- **Assignment**: Lines holding the word "nothing" are the ones to copy from the data below.

Data supplied Block Start

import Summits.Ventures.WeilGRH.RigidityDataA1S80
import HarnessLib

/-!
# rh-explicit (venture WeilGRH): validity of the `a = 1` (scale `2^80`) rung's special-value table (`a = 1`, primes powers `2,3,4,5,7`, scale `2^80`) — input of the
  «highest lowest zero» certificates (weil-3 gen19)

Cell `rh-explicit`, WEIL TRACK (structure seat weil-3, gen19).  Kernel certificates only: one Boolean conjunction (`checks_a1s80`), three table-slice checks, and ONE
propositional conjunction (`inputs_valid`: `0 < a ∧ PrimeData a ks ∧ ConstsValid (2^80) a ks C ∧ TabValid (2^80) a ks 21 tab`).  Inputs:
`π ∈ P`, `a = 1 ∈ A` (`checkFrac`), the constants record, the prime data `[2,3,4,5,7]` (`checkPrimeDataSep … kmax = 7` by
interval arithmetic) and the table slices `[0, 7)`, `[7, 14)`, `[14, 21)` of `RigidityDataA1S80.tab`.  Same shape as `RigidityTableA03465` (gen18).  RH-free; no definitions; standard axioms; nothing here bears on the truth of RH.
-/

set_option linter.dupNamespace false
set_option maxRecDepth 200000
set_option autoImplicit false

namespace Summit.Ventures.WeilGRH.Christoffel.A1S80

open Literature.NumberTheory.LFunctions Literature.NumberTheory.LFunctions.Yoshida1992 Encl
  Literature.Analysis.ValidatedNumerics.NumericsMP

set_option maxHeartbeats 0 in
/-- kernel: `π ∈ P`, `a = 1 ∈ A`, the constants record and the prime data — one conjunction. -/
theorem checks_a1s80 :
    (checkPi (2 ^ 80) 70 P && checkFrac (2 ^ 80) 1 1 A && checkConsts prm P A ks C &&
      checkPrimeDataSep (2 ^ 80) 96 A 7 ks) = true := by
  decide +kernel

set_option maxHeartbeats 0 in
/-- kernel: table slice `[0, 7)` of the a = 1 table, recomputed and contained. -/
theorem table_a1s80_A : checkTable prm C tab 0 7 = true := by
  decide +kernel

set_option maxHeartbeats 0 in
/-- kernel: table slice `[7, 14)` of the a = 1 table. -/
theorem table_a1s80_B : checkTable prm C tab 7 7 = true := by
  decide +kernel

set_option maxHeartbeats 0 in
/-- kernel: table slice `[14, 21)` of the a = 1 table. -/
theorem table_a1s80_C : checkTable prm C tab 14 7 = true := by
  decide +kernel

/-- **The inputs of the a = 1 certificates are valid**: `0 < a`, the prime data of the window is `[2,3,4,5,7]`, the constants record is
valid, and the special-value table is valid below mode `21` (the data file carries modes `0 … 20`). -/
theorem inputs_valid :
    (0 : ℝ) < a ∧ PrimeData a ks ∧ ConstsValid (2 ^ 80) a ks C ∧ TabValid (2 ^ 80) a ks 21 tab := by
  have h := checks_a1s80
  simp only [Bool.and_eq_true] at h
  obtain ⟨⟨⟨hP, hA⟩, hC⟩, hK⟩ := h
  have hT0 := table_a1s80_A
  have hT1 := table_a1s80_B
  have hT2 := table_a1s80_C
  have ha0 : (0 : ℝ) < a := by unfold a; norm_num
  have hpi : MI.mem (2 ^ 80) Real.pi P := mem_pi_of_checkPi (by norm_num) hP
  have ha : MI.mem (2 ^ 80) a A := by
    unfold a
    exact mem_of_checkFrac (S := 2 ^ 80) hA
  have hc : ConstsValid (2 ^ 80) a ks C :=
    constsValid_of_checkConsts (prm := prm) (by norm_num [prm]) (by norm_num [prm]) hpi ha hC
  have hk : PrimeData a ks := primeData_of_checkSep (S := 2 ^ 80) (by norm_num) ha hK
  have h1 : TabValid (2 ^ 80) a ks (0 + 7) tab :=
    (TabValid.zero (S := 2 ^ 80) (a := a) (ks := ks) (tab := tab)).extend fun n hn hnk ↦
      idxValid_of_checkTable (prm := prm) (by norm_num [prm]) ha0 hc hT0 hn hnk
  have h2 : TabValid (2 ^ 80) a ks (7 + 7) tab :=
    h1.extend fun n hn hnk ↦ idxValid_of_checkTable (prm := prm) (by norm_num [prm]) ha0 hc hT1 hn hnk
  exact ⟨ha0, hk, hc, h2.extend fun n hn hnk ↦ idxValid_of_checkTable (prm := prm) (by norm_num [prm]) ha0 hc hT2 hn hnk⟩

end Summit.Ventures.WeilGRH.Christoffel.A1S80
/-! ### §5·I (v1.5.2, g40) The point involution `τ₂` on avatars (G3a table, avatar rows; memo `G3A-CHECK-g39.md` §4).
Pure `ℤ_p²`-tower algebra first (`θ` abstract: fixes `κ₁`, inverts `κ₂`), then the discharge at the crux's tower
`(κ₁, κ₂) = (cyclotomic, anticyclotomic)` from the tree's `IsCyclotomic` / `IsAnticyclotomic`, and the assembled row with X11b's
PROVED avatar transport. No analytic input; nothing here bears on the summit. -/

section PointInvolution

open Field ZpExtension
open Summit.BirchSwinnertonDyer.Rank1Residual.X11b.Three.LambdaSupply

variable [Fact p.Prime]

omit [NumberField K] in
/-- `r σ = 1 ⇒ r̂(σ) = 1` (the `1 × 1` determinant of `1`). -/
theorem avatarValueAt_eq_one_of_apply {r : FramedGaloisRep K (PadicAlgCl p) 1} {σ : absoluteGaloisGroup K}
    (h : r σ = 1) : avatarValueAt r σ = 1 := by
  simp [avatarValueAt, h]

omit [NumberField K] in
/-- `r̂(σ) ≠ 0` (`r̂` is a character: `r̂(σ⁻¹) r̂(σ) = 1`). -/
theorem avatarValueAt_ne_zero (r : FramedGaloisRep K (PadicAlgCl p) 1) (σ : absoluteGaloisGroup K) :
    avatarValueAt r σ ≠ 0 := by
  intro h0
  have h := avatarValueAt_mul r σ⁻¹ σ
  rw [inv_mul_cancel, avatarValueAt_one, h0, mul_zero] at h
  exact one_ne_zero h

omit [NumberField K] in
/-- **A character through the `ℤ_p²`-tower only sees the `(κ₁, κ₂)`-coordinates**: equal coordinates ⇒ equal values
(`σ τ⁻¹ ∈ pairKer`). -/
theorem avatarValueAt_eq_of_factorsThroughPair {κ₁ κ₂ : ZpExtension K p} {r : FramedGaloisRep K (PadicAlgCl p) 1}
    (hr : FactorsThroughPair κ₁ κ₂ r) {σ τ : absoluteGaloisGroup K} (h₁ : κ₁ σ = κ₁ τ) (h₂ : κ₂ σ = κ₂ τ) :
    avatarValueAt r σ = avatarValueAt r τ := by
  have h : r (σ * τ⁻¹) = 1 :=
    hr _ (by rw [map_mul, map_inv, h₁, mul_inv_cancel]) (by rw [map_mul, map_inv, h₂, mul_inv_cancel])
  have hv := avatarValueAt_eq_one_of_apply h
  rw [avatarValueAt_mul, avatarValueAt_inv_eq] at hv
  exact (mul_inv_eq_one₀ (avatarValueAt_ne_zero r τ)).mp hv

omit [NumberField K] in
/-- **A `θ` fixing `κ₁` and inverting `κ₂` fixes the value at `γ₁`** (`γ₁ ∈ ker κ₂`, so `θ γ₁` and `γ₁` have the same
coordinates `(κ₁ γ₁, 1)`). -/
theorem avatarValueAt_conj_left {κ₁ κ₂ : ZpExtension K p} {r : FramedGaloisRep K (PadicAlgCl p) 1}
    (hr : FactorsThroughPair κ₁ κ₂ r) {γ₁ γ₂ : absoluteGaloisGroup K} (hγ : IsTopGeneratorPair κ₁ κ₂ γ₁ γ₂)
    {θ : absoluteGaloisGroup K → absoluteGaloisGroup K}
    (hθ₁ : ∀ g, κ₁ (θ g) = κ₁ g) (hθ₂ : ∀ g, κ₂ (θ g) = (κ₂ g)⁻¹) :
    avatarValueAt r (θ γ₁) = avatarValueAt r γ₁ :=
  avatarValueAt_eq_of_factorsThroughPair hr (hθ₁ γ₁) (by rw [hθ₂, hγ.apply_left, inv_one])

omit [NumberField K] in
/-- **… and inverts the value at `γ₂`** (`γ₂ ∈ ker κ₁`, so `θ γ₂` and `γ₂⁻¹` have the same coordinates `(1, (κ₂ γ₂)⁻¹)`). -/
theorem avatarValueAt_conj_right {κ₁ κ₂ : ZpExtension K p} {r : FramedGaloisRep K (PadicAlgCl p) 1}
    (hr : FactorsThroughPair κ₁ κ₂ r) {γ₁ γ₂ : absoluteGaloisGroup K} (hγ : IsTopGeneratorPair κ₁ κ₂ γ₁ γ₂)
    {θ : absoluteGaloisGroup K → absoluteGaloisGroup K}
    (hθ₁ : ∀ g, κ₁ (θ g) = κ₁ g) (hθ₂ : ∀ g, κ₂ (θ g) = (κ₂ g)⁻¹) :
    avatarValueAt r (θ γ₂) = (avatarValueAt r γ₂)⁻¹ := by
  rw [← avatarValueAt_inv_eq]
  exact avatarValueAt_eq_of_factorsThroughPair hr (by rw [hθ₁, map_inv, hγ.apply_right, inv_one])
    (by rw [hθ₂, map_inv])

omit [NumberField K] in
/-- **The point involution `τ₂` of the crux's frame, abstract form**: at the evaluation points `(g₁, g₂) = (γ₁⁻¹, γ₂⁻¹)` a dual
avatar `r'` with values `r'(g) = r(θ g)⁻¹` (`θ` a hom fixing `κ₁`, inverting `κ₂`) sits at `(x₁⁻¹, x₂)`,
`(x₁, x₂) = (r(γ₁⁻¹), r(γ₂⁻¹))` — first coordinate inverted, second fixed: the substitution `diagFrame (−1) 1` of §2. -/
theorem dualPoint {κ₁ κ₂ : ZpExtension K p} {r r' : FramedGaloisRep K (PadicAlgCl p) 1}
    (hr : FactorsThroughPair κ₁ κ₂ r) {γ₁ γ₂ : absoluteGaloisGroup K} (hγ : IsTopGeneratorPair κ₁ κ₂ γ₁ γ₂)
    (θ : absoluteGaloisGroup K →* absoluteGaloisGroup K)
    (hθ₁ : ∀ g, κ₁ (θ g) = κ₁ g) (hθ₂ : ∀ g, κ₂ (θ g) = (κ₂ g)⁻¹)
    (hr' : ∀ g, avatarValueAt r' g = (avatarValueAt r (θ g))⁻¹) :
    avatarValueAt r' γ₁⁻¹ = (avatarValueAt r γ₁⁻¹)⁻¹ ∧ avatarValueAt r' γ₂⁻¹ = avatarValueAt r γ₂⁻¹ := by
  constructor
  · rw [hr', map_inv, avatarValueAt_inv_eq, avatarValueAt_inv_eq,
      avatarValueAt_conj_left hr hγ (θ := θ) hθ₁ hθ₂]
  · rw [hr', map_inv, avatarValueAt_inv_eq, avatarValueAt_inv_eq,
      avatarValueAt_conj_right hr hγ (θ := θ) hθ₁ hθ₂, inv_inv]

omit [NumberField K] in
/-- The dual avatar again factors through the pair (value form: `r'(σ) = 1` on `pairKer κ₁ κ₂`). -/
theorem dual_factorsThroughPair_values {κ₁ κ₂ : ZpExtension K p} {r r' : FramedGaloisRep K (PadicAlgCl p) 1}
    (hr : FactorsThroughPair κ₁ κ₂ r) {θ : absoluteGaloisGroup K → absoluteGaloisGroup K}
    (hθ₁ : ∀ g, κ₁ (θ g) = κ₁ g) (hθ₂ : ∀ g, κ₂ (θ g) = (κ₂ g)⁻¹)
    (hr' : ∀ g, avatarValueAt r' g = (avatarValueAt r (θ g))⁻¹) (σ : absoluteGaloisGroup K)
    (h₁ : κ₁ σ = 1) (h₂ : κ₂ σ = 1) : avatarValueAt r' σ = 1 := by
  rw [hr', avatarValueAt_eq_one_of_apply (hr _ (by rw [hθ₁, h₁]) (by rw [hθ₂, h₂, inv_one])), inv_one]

Data supplied Block End

- **Response**:
interval arithmetic) and the table slices `[0, 7)`, `[7, 14)`, `[14, 21)` of `RigidityDataA1S80.tab`.  Same shape as `RigidityTableA03465` (gen18).  RH-free; no definitions; standard axioms; nothing here bears on the truth of RH.
PROVED avatar transport. No analytic input; nothing here bears on the summit. -/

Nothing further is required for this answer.